[Start of section]

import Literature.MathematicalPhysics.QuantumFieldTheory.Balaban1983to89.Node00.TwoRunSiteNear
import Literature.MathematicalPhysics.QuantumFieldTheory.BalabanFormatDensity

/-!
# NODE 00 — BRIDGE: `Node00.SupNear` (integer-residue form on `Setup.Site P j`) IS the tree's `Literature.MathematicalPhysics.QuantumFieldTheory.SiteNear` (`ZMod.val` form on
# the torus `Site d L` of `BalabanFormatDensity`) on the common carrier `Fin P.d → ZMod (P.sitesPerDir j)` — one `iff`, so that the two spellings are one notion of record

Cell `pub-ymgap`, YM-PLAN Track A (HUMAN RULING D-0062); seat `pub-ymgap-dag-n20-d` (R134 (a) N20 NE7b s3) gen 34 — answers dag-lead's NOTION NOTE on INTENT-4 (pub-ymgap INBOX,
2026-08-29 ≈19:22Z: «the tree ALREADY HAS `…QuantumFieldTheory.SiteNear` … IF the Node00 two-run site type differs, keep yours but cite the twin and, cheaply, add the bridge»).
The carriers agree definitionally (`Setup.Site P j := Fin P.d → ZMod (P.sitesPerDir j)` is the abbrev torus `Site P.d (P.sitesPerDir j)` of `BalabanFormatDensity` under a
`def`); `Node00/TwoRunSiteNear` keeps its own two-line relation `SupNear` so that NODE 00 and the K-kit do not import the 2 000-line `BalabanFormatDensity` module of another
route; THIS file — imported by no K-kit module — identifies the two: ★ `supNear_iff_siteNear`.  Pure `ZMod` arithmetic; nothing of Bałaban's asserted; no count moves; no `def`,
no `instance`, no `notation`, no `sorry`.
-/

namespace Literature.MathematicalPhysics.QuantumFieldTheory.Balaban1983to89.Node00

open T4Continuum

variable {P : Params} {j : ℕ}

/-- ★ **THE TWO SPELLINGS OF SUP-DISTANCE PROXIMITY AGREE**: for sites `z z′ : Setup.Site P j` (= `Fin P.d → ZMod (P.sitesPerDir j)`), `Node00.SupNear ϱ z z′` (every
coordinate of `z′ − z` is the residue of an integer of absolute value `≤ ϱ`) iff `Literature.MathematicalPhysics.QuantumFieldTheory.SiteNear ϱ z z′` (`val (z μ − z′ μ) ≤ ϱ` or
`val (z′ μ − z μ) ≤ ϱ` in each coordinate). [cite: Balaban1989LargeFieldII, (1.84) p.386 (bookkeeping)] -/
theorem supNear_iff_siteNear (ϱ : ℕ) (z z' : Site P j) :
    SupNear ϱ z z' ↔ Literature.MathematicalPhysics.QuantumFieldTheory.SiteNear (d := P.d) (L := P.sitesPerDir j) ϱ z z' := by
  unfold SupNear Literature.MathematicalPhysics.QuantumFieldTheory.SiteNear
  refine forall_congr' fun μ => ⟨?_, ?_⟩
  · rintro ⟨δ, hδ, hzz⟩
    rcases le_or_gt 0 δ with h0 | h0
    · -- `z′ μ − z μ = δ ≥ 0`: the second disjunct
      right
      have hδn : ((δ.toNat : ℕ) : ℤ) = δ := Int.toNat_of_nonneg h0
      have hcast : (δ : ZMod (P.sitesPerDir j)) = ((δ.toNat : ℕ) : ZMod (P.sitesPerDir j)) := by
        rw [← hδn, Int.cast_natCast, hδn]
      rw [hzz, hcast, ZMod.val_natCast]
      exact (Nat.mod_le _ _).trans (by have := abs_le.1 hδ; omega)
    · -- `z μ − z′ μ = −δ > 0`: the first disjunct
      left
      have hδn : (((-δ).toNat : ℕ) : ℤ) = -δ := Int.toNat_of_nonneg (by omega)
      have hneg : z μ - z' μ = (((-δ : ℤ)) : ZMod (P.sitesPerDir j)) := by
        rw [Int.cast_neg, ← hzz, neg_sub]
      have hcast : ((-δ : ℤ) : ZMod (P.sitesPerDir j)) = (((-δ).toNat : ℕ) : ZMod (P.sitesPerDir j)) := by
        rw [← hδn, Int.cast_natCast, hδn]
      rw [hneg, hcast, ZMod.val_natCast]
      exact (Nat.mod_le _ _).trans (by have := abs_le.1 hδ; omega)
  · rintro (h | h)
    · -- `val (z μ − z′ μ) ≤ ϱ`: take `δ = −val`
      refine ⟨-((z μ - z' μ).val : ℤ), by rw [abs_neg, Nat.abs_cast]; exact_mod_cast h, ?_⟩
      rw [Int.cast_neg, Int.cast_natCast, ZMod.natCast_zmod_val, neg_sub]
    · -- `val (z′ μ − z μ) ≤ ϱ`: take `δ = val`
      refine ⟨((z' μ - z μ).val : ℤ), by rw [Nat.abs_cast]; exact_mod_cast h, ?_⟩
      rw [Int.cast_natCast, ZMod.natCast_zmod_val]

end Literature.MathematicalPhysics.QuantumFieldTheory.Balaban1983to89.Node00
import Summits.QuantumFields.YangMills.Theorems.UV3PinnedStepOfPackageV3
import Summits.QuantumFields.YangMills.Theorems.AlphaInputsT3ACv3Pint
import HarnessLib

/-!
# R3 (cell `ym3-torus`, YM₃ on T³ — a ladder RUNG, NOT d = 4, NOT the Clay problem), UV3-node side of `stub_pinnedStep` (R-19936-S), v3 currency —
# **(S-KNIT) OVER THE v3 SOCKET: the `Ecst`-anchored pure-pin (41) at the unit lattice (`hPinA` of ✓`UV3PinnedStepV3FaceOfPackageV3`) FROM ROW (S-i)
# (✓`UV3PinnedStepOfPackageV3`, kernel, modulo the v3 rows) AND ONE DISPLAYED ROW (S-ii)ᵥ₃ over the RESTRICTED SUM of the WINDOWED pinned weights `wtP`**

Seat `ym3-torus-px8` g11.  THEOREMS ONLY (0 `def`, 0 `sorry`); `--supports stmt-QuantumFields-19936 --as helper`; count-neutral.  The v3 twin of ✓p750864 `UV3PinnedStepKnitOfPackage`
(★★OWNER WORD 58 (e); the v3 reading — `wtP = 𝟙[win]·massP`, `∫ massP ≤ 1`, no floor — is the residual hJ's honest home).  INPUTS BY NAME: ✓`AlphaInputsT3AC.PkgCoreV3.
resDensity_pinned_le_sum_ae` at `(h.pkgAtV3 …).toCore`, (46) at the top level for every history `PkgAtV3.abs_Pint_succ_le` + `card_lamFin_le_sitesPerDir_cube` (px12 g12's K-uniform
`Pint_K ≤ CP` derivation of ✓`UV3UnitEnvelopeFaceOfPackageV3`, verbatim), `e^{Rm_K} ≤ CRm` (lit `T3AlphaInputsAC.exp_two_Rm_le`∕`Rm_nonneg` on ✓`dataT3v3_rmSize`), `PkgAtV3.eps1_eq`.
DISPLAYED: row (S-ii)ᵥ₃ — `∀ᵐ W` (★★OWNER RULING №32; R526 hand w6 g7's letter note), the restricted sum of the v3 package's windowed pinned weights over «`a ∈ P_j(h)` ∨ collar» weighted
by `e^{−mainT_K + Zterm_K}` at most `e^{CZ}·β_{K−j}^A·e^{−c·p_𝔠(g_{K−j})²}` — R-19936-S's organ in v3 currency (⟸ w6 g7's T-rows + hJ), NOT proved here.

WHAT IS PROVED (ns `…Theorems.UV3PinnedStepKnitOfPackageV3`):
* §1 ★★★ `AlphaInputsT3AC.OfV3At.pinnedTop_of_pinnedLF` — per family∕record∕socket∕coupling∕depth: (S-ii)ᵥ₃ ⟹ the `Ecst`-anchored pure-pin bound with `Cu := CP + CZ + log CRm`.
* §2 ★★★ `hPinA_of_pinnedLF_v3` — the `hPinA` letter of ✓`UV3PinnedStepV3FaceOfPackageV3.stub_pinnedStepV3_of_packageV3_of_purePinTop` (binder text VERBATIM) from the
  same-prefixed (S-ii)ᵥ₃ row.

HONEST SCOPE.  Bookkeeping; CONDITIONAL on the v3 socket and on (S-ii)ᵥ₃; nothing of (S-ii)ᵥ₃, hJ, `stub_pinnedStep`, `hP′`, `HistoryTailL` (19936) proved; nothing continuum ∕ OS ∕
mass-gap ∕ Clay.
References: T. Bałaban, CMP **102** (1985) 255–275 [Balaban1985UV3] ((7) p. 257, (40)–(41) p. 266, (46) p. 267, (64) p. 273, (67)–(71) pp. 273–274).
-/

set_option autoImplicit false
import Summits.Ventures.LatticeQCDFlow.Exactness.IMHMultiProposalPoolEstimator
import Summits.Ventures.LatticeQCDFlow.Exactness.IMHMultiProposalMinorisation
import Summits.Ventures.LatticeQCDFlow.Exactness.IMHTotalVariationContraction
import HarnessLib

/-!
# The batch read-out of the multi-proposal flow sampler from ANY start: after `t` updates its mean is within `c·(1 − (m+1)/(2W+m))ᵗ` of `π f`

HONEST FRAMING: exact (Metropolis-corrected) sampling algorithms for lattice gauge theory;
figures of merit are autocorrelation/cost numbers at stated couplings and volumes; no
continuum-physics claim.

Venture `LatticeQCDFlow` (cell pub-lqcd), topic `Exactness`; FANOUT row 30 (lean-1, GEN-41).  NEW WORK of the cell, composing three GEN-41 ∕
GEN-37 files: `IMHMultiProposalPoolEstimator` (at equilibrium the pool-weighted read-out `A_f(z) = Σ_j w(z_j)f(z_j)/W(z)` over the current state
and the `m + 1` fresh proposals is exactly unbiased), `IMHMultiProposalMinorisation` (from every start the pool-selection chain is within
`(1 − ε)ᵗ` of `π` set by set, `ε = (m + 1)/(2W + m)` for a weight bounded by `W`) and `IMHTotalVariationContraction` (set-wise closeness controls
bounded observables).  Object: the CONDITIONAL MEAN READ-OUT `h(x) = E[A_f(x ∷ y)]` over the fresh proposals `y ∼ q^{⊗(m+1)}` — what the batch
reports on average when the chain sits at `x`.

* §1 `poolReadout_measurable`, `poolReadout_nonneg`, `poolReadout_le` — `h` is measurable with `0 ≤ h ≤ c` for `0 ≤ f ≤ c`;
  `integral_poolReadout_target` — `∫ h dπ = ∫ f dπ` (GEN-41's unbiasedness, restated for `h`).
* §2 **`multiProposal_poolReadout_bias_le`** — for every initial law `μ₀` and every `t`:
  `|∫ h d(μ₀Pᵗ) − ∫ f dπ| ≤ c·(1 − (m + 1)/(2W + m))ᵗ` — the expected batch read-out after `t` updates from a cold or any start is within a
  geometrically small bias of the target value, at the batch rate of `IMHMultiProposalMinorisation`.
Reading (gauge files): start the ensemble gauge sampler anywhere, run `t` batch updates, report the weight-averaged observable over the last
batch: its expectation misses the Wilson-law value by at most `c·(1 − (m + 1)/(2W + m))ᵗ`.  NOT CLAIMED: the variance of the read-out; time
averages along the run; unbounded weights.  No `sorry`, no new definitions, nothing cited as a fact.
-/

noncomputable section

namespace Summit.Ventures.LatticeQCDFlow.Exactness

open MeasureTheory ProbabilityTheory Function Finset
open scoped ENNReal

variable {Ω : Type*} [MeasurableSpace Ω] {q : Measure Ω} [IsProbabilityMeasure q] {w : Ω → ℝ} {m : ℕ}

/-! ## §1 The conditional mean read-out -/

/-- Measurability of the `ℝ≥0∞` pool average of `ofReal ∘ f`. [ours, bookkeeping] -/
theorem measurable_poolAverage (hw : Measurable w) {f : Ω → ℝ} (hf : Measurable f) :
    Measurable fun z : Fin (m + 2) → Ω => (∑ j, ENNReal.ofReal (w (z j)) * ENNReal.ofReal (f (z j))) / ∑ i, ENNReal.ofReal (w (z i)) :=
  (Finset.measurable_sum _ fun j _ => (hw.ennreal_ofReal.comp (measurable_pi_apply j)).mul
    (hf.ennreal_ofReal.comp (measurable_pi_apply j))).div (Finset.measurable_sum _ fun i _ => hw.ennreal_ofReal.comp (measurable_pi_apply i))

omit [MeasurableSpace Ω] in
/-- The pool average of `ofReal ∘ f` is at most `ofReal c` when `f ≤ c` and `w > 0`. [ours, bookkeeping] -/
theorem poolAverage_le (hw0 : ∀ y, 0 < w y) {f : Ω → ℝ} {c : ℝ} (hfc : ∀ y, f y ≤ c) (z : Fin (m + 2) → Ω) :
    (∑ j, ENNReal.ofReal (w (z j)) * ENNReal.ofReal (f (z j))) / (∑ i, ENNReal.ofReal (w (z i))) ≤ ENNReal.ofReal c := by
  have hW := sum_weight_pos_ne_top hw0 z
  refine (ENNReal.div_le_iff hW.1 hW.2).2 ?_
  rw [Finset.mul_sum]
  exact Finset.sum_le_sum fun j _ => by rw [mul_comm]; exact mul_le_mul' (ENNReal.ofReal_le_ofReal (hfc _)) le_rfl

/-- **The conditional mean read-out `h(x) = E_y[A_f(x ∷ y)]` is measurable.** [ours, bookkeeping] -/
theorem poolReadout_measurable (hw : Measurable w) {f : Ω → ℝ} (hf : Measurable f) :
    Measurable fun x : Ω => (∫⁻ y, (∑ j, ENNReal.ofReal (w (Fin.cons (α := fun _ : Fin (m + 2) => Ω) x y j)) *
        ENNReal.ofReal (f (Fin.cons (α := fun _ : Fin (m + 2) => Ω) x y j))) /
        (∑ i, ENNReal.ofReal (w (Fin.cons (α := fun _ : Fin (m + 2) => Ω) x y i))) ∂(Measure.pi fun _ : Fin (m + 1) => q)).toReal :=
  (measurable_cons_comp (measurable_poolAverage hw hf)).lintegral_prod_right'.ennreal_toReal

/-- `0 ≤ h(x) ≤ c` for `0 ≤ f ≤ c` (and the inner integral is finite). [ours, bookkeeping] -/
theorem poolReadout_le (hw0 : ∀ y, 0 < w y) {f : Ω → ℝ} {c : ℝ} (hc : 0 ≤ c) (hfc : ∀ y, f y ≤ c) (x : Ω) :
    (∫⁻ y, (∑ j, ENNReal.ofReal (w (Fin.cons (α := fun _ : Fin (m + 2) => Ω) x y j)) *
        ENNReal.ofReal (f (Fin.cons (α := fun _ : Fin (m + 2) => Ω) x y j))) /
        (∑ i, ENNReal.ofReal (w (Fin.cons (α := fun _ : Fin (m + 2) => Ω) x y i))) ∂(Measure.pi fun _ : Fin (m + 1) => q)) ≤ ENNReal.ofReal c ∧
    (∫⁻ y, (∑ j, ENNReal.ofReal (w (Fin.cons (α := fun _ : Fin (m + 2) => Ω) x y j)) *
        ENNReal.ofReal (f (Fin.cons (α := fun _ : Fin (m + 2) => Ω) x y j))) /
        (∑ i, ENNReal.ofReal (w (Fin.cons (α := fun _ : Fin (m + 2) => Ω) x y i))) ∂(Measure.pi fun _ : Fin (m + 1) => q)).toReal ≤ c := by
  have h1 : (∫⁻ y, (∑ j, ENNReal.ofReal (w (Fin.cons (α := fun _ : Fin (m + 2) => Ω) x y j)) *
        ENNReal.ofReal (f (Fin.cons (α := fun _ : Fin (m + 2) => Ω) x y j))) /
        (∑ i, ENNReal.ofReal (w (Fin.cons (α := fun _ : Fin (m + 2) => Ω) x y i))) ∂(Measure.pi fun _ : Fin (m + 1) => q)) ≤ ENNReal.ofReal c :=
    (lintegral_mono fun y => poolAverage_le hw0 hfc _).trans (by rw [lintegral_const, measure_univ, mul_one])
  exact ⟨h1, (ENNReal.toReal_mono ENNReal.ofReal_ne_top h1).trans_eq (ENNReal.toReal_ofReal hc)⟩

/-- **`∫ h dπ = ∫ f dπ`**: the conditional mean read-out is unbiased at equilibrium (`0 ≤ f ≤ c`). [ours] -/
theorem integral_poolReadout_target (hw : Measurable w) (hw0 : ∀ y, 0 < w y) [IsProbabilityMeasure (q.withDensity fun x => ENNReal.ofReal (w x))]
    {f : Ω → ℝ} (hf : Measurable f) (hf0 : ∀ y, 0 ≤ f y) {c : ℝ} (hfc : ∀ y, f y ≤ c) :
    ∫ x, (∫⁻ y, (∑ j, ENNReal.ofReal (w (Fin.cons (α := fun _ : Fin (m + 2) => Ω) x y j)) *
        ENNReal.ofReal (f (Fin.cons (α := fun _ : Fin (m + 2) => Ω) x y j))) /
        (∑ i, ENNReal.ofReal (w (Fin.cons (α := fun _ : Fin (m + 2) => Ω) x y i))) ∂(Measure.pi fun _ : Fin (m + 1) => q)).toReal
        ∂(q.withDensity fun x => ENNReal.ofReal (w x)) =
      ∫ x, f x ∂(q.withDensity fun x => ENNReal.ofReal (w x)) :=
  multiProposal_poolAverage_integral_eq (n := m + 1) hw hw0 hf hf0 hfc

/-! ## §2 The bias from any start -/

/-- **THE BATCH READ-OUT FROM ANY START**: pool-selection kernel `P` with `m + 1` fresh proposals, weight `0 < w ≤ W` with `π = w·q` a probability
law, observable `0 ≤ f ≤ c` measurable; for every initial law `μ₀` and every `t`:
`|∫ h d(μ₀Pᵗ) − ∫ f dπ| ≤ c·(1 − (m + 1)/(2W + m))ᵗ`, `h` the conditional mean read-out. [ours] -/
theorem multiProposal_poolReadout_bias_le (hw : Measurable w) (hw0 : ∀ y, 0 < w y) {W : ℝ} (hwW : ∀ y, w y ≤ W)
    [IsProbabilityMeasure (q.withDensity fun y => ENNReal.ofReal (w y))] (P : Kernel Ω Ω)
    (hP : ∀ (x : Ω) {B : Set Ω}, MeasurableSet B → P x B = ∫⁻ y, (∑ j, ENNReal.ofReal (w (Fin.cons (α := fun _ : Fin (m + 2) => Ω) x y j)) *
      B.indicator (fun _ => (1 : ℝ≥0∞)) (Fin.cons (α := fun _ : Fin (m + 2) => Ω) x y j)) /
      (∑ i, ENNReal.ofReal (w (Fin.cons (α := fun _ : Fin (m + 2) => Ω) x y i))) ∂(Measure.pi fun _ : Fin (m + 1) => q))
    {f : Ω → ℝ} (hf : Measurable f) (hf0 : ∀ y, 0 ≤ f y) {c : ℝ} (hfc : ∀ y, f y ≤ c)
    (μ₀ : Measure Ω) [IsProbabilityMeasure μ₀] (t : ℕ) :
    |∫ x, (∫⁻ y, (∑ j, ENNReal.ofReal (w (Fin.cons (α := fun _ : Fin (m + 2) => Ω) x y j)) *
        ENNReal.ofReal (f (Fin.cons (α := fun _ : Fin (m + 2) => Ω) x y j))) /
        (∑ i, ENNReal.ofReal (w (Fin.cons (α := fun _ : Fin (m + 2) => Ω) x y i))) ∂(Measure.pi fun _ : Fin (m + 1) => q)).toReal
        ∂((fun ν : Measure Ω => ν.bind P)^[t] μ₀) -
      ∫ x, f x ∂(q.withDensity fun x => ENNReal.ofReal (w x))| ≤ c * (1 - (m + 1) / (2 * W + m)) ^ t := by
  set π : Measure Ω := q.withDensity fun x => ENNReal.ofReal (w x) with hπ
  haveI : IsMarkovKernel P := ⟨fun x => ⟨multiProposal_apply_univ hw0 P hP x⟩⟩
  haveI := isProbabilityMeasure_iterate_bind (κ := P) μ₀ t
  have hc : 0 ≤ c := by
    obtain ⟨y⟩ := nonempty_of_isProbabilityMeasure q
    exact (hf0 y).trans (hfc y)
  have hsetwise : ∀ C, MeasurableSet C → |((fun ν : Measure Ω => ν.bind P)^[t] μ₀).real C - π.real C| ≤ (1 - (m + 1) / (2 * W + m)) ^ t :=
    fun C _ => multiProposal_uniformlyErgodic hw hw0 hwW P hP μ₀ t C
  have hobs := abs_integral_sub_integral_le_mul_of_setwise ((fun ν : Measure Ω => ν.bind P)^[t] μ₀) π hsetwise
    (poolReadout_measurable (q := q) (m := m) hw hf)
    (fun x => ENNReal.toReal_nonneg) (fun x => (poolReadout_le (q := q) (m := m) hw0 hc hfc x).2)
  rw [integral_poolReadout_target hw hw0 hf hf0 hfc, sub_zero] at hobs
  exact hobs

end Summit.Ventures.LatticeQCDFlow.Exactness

[End of section]

EXERCISE DESCRIPTION: Using the listing above, return word for word each line from the one that has "theorem supNear_iff_siteNear (ϱ" through the one that has "kernel, modulo the", and no line outside that range.

PROBLEM SOLUTION:
theorem supNear_iff_siteNear (ϱ : ℕ) (z z' : Site P j) :
    SupNear ϱ z z' ↔ Literature.MathematicalPhysics.QuantumFieldTheory.SiteNear (d := P.d) (L := P.sitesPerDir j) ϱ z z' := by
  unfold SupNear Literature.MathematicalPhysics.QuantumFieldTheory.SiteNear
  refine forall_congr' fun μ => ⟨?_, ?_⟩
  · rintro ⟨δ, hδ, hzz⟩
    rcases le_or_gt 0 δ with h0 | h0
    · -- `z′ μ − z μ = δ ≥ 0`: the second disjunct
      right
      have hδn : ((δ.toNat : ℕ) : ℤ) = δ := Int.toNat_of_nonneg h0
      have hcast : (δ : ZMod (P.sitesPerDir j)) = ((δ.toNat : ℕ) : ZMod (P.sitesPerDir j)) := by
        rw [← hδn, Int.cast_natCast, hδn]
      rw [hzz, hcast, ZMod.val_natCast]
      exact (Nat.mod_le _ _).trans (by have := abs_le.1 hδ; omega)
    · -- `z μ − z′ μ = −δ > 0`: the first disjunct
      left
      have hδn : (((-δ).toNat : ℕ) : ℤ) = -δ := Int.toNat_of_nonneg (by omega)
      have hneg : z μ - z' μ = (((-δ : ℤ)) : ZMod (P.sitesPerDir j)) := by
        rw [Int.cast_neg, ← hzz, neg_sub]
      have hcast : ((-δ : ℤ) : ZMod (P.sitesPerDir j)) = (((-δ).toNat : ℕ) : ZMod (P.sitesPerDir j)) := by
        rw [← hδn, Int.cast_natCast, hδn]
      rw [hneg, hcast, ZMod.val_natCast]
      exact (Nat.mod_le _ _).trans (by have := abs_le.1 hδ; omega)
  · rintro (h | h)
    · -- `val (z μ − z′ μ) ≤ ϱ`: take `δ = −val`
      refine ⟨-((z μ - z' μ).val : ℤ), by rw [abs_neg, Nat.abs_cast]; exact_mod_cast h, ?_⟩
      rw [Int.cast_neg, Int.cast_natCast, ZMod.natCast_zmod_val, neg_sub]
    · -- `val (z′ μ − z μ) ≤ ϱ`: take `δ = val`
      refine ⟨((z' μ - z μ).val : ℤ), by rw [Nat.abs_cast]; exact_mod_cast h, ?_⟩
      rw [Int.cast_natCast, ZMod.natCast_zmod_val]

end Literature.MathematicalPhysics.QuantumFieldTheory.Balaban1983to89.Node00
import Summits.QuantumFields.YangMills.Theorems.UV3PinnedStepOfPackageV3
import Summits.QuantumFields.YangMills.Theorems.AlphaInputsT3ACv3Pint
import HarnessLib

/-!
# R3 (cell `ym3-torus`, YM₃ on T³ — a ladder RUNG, NOT d = 4, NOT the Clay problem), UV3-node side of `stub_pinnedStep` (R-19936-S), v3 currency —
# **(S-KNIT) OVER THE v3 SOCKET: the `Ecst`-anchored pure-pin (41) at the unit lattice (`hPinA` of ✓`UV3PinnedStepV3FaceOfPackageV3`) FROM ROW (S-i)
# (✓`UV3PinnedStepOfPackageV3`, kernel, modulo the v3 rows) AND ONE DISPLAYED ROW (S-ii)ᵥ₃ over the RESTRICTED SUM of the WINDOWED pinned weights `wtP`**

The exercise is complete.